Pitch perfect opening sequence to my favorite Woody Allen film. If you see nothing else from this man’s catalogue see this, and Broadway Danny Rose, a masterful callback to the classic screwball comedies of the 30s and 40s. If you want to grouse about his personal scandals kindly show yourself the door, before I call a bouncer.
Up in the wee hours having a bit of a snack attack and I find half an order of french fries in the back of the fridge from four or more days ago. One ketchup pack in there too, so I microwave them for thirty and indulge. Tasty, but a little leathery. Like if you made jerky from potatoes.
Then I go into the bathroom and my forehead and eyebrows get netted with spider webbing right there by the toilet. (This is where the photo above comes in.) So that’s always a weird surprise, to catch spiderweb with your face. It’s like thousands of tiny little fingers reaching in from another dimension and just touching you inappropriately.

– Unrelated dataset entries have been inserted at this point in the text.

/-!
# Route «BalabanUVNodes» (cluster K4 «SpineRates»), Track-A DAG node N15 = NE2, BACKGROUND LAYER — PER-CUBE GAUGES AT THE OBJECT LEVEL: the gauge action on the 1-JET carrier and the
# NATURALITY of the dressed device — feeding the conjugated flat pair `Ŝ^W = Ĵ_W∘Ŝ∘M_{Wᵀ}` and the conjugated jet perturbation `V̂^W = M_W∘V̂∘Ĵ_{Wᵀ}` into dag-n15-c's `bgPropV` RETURNS
# the conjugated dressed pair `Ĵ_W∘X̂∘M_{Wᵀ}`; the species `unstackM C A` conjugates into the species of the conjugated coefficients

Cell `pub-ymgap`, seat `pub-ymgap-dag-n15-w2` (WIDTH SEAT 2∕3 on node N15, director-ym №197 ∕ HUMAN RULING D-0149), g4, OFFER (o3) of the ASK-NEXT line (own lineage: per-cube gauges
p618904 ∕ p620732 ∕ p622505).  `bears_on: R4∕N15 · K3⁷ SpineGivenEndpointR13SepCoPH (stmt-QuantumFields-20544)`.  Filed `--supports stmt-QuantumFields-20544 --as helper` — COUNT-NEUTRAL.
ONE plumbing `def` (`jetMulOp`, the gauge action on the jet carrier) ⇒ definition lane; 0 `sorry`.  Imports BY NAME p618904 `…DressedGeneralGauge` (`mmulOp_transpose_comp_cancel`-type
cancellations through g0; dag-n15-c B1a∕B2∕M-layer `bgPropV`, `stack`, `projO`, `unstackM`, n15-b `mmulOp`, `mmulOp_comp_mmulOp`); nothing in the tree is modified, no landed name re-declared.

WHY.  p618904 transfers the ROWS of a cube engine between gauges; this file shows the OBJECT does too: n15-w3's dressed pair `X̂ = (1 − ŜV̂)⁻¹Ŝ` (B1a `bgPropV (stack G₀ D) V̂`) built from the
conjugated inputs IS the conjugate of the dressed pair — so a knit may move n15-w3's files 16–33 between the (3.35) local gauge and the global gauge at the level of the objects
themselves, not only of their letters.  The jet carrier `(X × ι) × Option K` carries the gauge action `Ĵ_W` (`jetMulOp W`: `W(x)` on every jet component), built from B2's `stack`∕`projO`
without leaving the lineage's vocabulary.
* §1 `jetMulOp` + `jetMulOp_apply`, `projO_comp_jetMulOp` (`pr_k∘Ĵ_W = M_W∘pr_k`), `jetMulOp_comp_stack` (`Ĵ_W∘(G, D) = (M_WG, M_WD)`), `jetMulOp_comp_jetMulOp` (`Ĵ_{W₁}Ĵ_{W₂} = Ĵ_{W₁W₂}`),
  `jetMulOp_one`, `jetMulOp_transpose_comp` ∕ `jetMulOp_comp_transpose` (`Ĵ_{Wᵀ}Ĵ_W = 1 = Ĵ_WĴ_{Wᵀ}`), ★ `stack_gaugeConj` (`(G^W, D^W) = Ĵ_W∘(G, D)∘M_{Wᵀ}`), ★ `unstackM_gaugeConj`
  (`M_W∘V(C, A)∘Ĵ_{Wᵀ} = V(WCWᵀ, WAWᵀ)` — the species of the conjugated coefficients, cf. g0 `covSpeciesOpM_trGaugeAct`);
* §2 ★★ `toMatrix_one_sub_gaugeConj` (`1 − [Ĵ_W(ŜV̂)Ĵ_{Wᵀ}] = [Ĵ_W](1 − [ŜV̂])[Ĵ_{Wᵀ}]`), ★★ `isUnit_one_sub_gaugeConj` (the unit hypothesis transfers), ★★★ `bgPropV_gaugeConj`
  (`bgPropV (Ĵ_WŜM_{Wᵀ}) (M_WV̂Ĵ_{Wᵀ}) = Ĵ_W∘bgPropV Ŝ V̂∘M_{Wᵀ}` under `IsUnit (1 − [ŜV̂])`: the Neumann inverse conjugates), ★★ `dressed_gaugeConj` (every component:
  `pr_k∘X̂(Ŝ^W, V̂^W) = M_W∘(pr_k∘X̂)∘M_{Wᵀ}`) and ★★ `dressedCube_gaugeConj` (n15-w3 file 23's cube `pr₀∘bgPropV (stack G₀ D) V̂` at the conjugated data = the conjugated cube).

HONEST FRAMING ∕ LIMITS.  Finite-dimensional linear algebra (identities only, no letters); nothing of [B9] asserted ((3.35) p.396, (3.63)–(3.65) pp.402–403 = SHAPES ∕ MECHANISM).  It does NOT say
that the lineage's flat inputs are themselves gauge covariant (the flat Laplacian does not commute with `M_W`): the covariance that matters for (3.35) is p618904's, at the level of the full
operator `Δ_{gaugePair R} + P` and its parametrix; this file is the algebraic naturality of the device.  NE2⁺ NOT PRINTED, NOT proved; N15 NOT discharged; K3⁷ OPEN, not claimed, skeleton v5
untouched; counts of record UNMOVED (typed 28∕28 · discharged 5∕27 · A 5∕28); no summit statement is proved here; one finite 𝕋⁴ at fixed ε — NOT ℝ⁴ ∕ OS ∕ mass gap ∕ Clay; R4 closes the
conditional finite-𝕋⁴ rung `BalabanLadder.UV` only.  Restate-immune (no Theses import).
-/

set_option autoImplicit false

noncomputable section
open scoped BigOperators Matrix

namespace Summit.QuantumFields.YangMills.BalabanUVNodes.N15.CurvedSpecies

open Literature.MathematicalPhysics.QuantumFieldTheory.Balaban1983to89
open Summit.QuantumFields.YangMills.BalabanUVNodes.N15.MatrixSpecies (mmulOp mmulOp_apply mmulOp_comp_mmulOp)
open Summit.QuantumFields.YangMills.BalabanUVNodes.N15.BackgroundLayer (stack projO projO_apply stack_apply_none stack_apply_some unstackM bgPropV mulVecLin_toMatrix'
  mulVecLin_toMatrix'_rect linearMap_sum_comp linearMap_comp_sum)

variable {X ι K : Type} [Fintype ι]

/-! ## §1 The gauge action on the jet carrier -/

section Jet

/-- THE GAUGE ACTION ON THE 1-JET CARRIER `(X × ι) × Option K`: `W(x)` acts on every jet component (`none` = the field, `some k` = its `k`-th derived piece) — B2's `stack` of the
conjugated components. [cite: Balaban1985BackgroundPropagators, (3.35) p.396 (the gauge acts on `λ` and on `∇_U λ` alike: shape)] -/
def jetMulOp (W : X → Matrix ι ι ℝ) : ((X × ι) × Option K → ℝ) →ₗ[ℝ] ((X × ι) × Option K → ℝ) :=
  stack (mmulOp W ∘ₗ projO none) (fun k => mmulOp W ∘ₗ projO (some k))

variable (W : X → Matrix ι ι ℝ)

/-- Pointwise form: `(Ĵ_W f)((x, i), k) = Σ_j W(x)_{ij} f((x, j), k)`. [folklore] -/
theorem jetMulOp_apply (f : (X × ι) × Option K → ℝ) (p : X × ι) (k : Option K) :
    jetMulOp W f (p, k) = ∑ j, W p.1 p.2 j * f ((p.1, j), k) := by
  rcases k with _ | k
  · simp only [jetMulOp, stack_apply_none, LinearMap.comp_apply, mmulOp_apply, projO_apply]
  · simp only [jetMulOp, stack_apply_some, LinearMap.comp_apply, mmulOp_apply, projO_apply]

/-- COMPONENTS OF THE JET ACTION: `pr_k ∘ Ĵ_W = M_W ∘ pr_k`. [folklore] -/
theorem projO_comp_jetMulOp (k : Option K) : projO k ∘ₗ jetMulOp (K := K) W = mmulOp W ∘ₗ projO k := by
  refine LinearMap.ext fun f => funext fun p => ?_
  simp only [LinearMap.comp_apply, projO_apply, jetMulOp_apply, mmulOp_apply]

/-- THE JET ACTION ON A STACK: `Ĵ_W ∘ (G, (D_k)_k) = (M_W∘G, (M_W∘D_k)_k)`. [folklore] -/
theorem jetMulOp_comp_stack {F : Type} [AddCommGroup F] [Module ℝ F] (G : F →ₗ[ℝ] (X × ι → ℝ)) (D : K → F →ₗ[ℝ] (X × ι → ℝ)) :
    jetMulOp W ∘ₗ stack G D = stack (mmulOp W ∘ₗ G) (fun k => mmulOp W ∘ₗ D k) := by
  refine LinearMap.ext fun f => funext fun q => ?_
  obtain ⟨p, k⟩ := q
  rcases k with _ | k
  · simp only [LinearMap.comp_apply, jetMulOp_apply, stack_apply_none, mmulOp_apply]
  · simp only [LinearMap.comp_apply, jetMulOp_apply, stack_apply_some, mmulOp_apply]

/-- Jet actions multiply: `Ĵ_{W₁} ∘ Ĵ_{W₂} = Ĵ_{W₁W₂}`. [folklore] -/
theorem jetMulOp_comp_jetMulOp (W₁ W₂ : X → Matrix ι ι ℝ) : jetMulOp (K := K) W₁ ∘ₗ jetMulOp W₂ = jetMulOp (fun x => W₁ x * W₂ x) := by
  refine LinearMap.ext fun f => funext fun q => ?_
  obtain ⟨p, k⟩ := q
  simp only [LinearMap.comp_apply, jetMulOp_apply, Matrix.mul_apply, Finset.sum_mul, Finset.mul_sum]
  rw [Finset.sum_comm]
  exact Finset.sum_congr rfl fun j _ => Finset.sum_congr rfl fun l _ => by ring

variable [DecidableEq ι]

/-- The trivial jet action is the identity. [folklore] -/
theorem jetMulOp_one : jetMulOp (K := K) (fun _ : X => (1 : Matrix ι ι ℝ)) = LinearMap.id := by
  refine LinearMap.ext fun f => funext fun q => ?_
  obtain ⟨p, k⟩ := q
  simp only [jetMulOp_apply, LinearMap.id_apply, Matrix.one_apply, ite_mul, one_mul, zero_mul, Finset.sum_ite_eq, Finset.mem_univ, if_true]

/-- `Ĵ_{Wᵀ} ∘ Ĵ_W = 1` for `WᵀW = 1`. [folklore] -/
theorem jetMulOp_transpose_comp (hW' : ∀ x, (W x)ᵀ * W x = 1) : jetMulOp (K := K) (fun x => (W x)ᵀ) ∘ₗ jetMulOp W = LinearMap.id := by
  rw [jetMulOp_comp_jetMulOp, show (fun x => (W x)ᵀ * W x) = fun _ => (1 : Matrix ι ι ℝ) from funext hW', jetMulOp_one]

/-- `Ĵ_W ∘ Ĵ_{Wᵀ} = 1` for `WWᵀ = 1`. [folklore] -/
theorem jetMulOp_comp_transpose (hW : ∀ x, W x * (W x)ᵀ = 1) : jetMulOp (K := K) W ∘ₗ jetMulOp (fun x => (W x)ᵀ) = LinearMap.id := by
  rw [jetMulOp_comp_jetMulOp, show (fun x => W x * (W x)ᵀ) = fun _ => (1 : Matrix ι ι ℝ) from funext hW, jetMulOp_one]

omit [DecidableEq ι] in
/-- ★ **THE CONJUGATED FLAT PAIR IS THE JET-CONJUGATE OF THE FLAT PAIR**: `(M_WGM_{Wᵀ}, (M_WD_kM_{Wᵀ})_k) = Ĵ_W ∘ (G, D) ∘ M_{Wᵀ}`.
[cite: Balaban1985BackgroundPropagators, (3.35) p.396, (3.63) p.402 (shapes)] -/
theorem stack_gaugeConj (G : (X × ι → ℝ) →ₗ[ℝ] (X × ι → ℝ)) (D : K → (X × ι → ℝ) →ₗ[ℝ] (X × ι → ℝ)) :
    stack (mmulOp W ∘ₗ G ∘ₗ mmulOp (fun x => (W x)ᵀ)) (fun k => mmulOp W ∘ₗ D k ∘ₗ mmulOp (fun x => (W x)ᵀ)) =
      jetMulOp W ∘ₗ stack G D ∘ₗ mmulOp (fun x => (W x)ᵀ) := by
  refine LinearMap.ext fun f => funext fun q => ?_
  obtain ⟨p, k⟩ := q
  rcases k with _ | k
  · simp only [stack_apply_none, LinearMap.comp_apply, jetMulOp_apply, mmulOp_apply]
  · simp only [stack_apply_some, LinearMap.comp_apply, jetMulOp_apply, mmulOp_apply]

variable [Fintype K]

omit [DecidableEq ι] [Fintype K] in
/-- One species term under the gauge change: `M_W∘(M_B∘pr_k)∘Ĵ_{Wᵀ} = M_{WBWᵀ}∘pr_k`. [folklore] -/
theorem mmulOp_comp_term_comp_jetMulOp (B : X → Matrix ι ι ℝ) (k : Option K) :
    mmulOp W ∘ₗ (mmulOp B ∘ₗ projO k) ∘ₗ jetMulOp (fun x => (W x)ᵀ) = mmulOp (fun x => W x * B x * (W x)ᵀ) ∘ₗ projO k := by
  rw [LinearMap.comp_assoc, projO_comp_jetMulOp, ← LinearMap.comp_assoc, ← LinearMap.comp_assoc, mmulOp_comp_mmulOp, mmulOp_comp_mmulOp]

omit [DecidableEq ι] in
/-- ★ **THE SPECIES OF THE CONJUGATED COEFFICIENTS**: `M_W ∘ V(C, A) ∘ Ĵ_{Wᵀ} = V(WCWᵀ, (WA_kWᵀ)_k)` for the M-layer's `unstackM C A = M_C∘pr₀ + Σ_k M_{A_k}∘pr_k` — the jet-level
companion of g0 `covSpeciesOpM_trGaugeAct`. [cite: Balaban1985BackgroundPropagators, (3.52)–(3.53) p.400, (3.35) p.396 (shapes)] -/
theorem unstackM_gaugeConj (C : X → Matrix ι ι ℝ) (A : K → X → Matrix ι ι ℝ) :
    mmulOp W ∘ₗ unstackM C A ∘ₗ jetMulOp (fun x => (W x)ᵀ) = unstackM (fun x => W x * C x * (W x)ᵀ) (fun k x => W x * A k x * (W x)ᵀ) := by
  unfold unstackM
  rw [LinearMap.add_comp, LinearMap.comp_add, linearMap_sum_comp, linearMap_comp_sum, mmulOp_comp_term_comp_jetMulOp]
  exact congrArg _ (Finset.sum_congr rfl fun μ _ => mmulOp_comp_term_comp_jetMulOp W (A μ) (some μ))

end Jet

/-! ## §2 The Neumann inverse conjugates: the dressed pair at conjugated data is the conjugated dressed pair -/

section Neumann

But I like spiders and this guy seems to know it because he’s just sitting there looking at me with at least a few of his eight eyes, and I’m wiping my face and head with my bare hands like a man suddenly evacuated from the ordinary reality that decent people routinely enjoy as a God given right. It’s a bit humiliating, like having your credit card declined in front of people you are eager to impress. And I still have to pee, which always lends a note of emergency to any situation, no matter how mundane.
Next I find myself standing on the toilet seat with my camera in macro mode and it suddenly occurs to me that there’s just no reason for anything at all. So we should all stop worrying.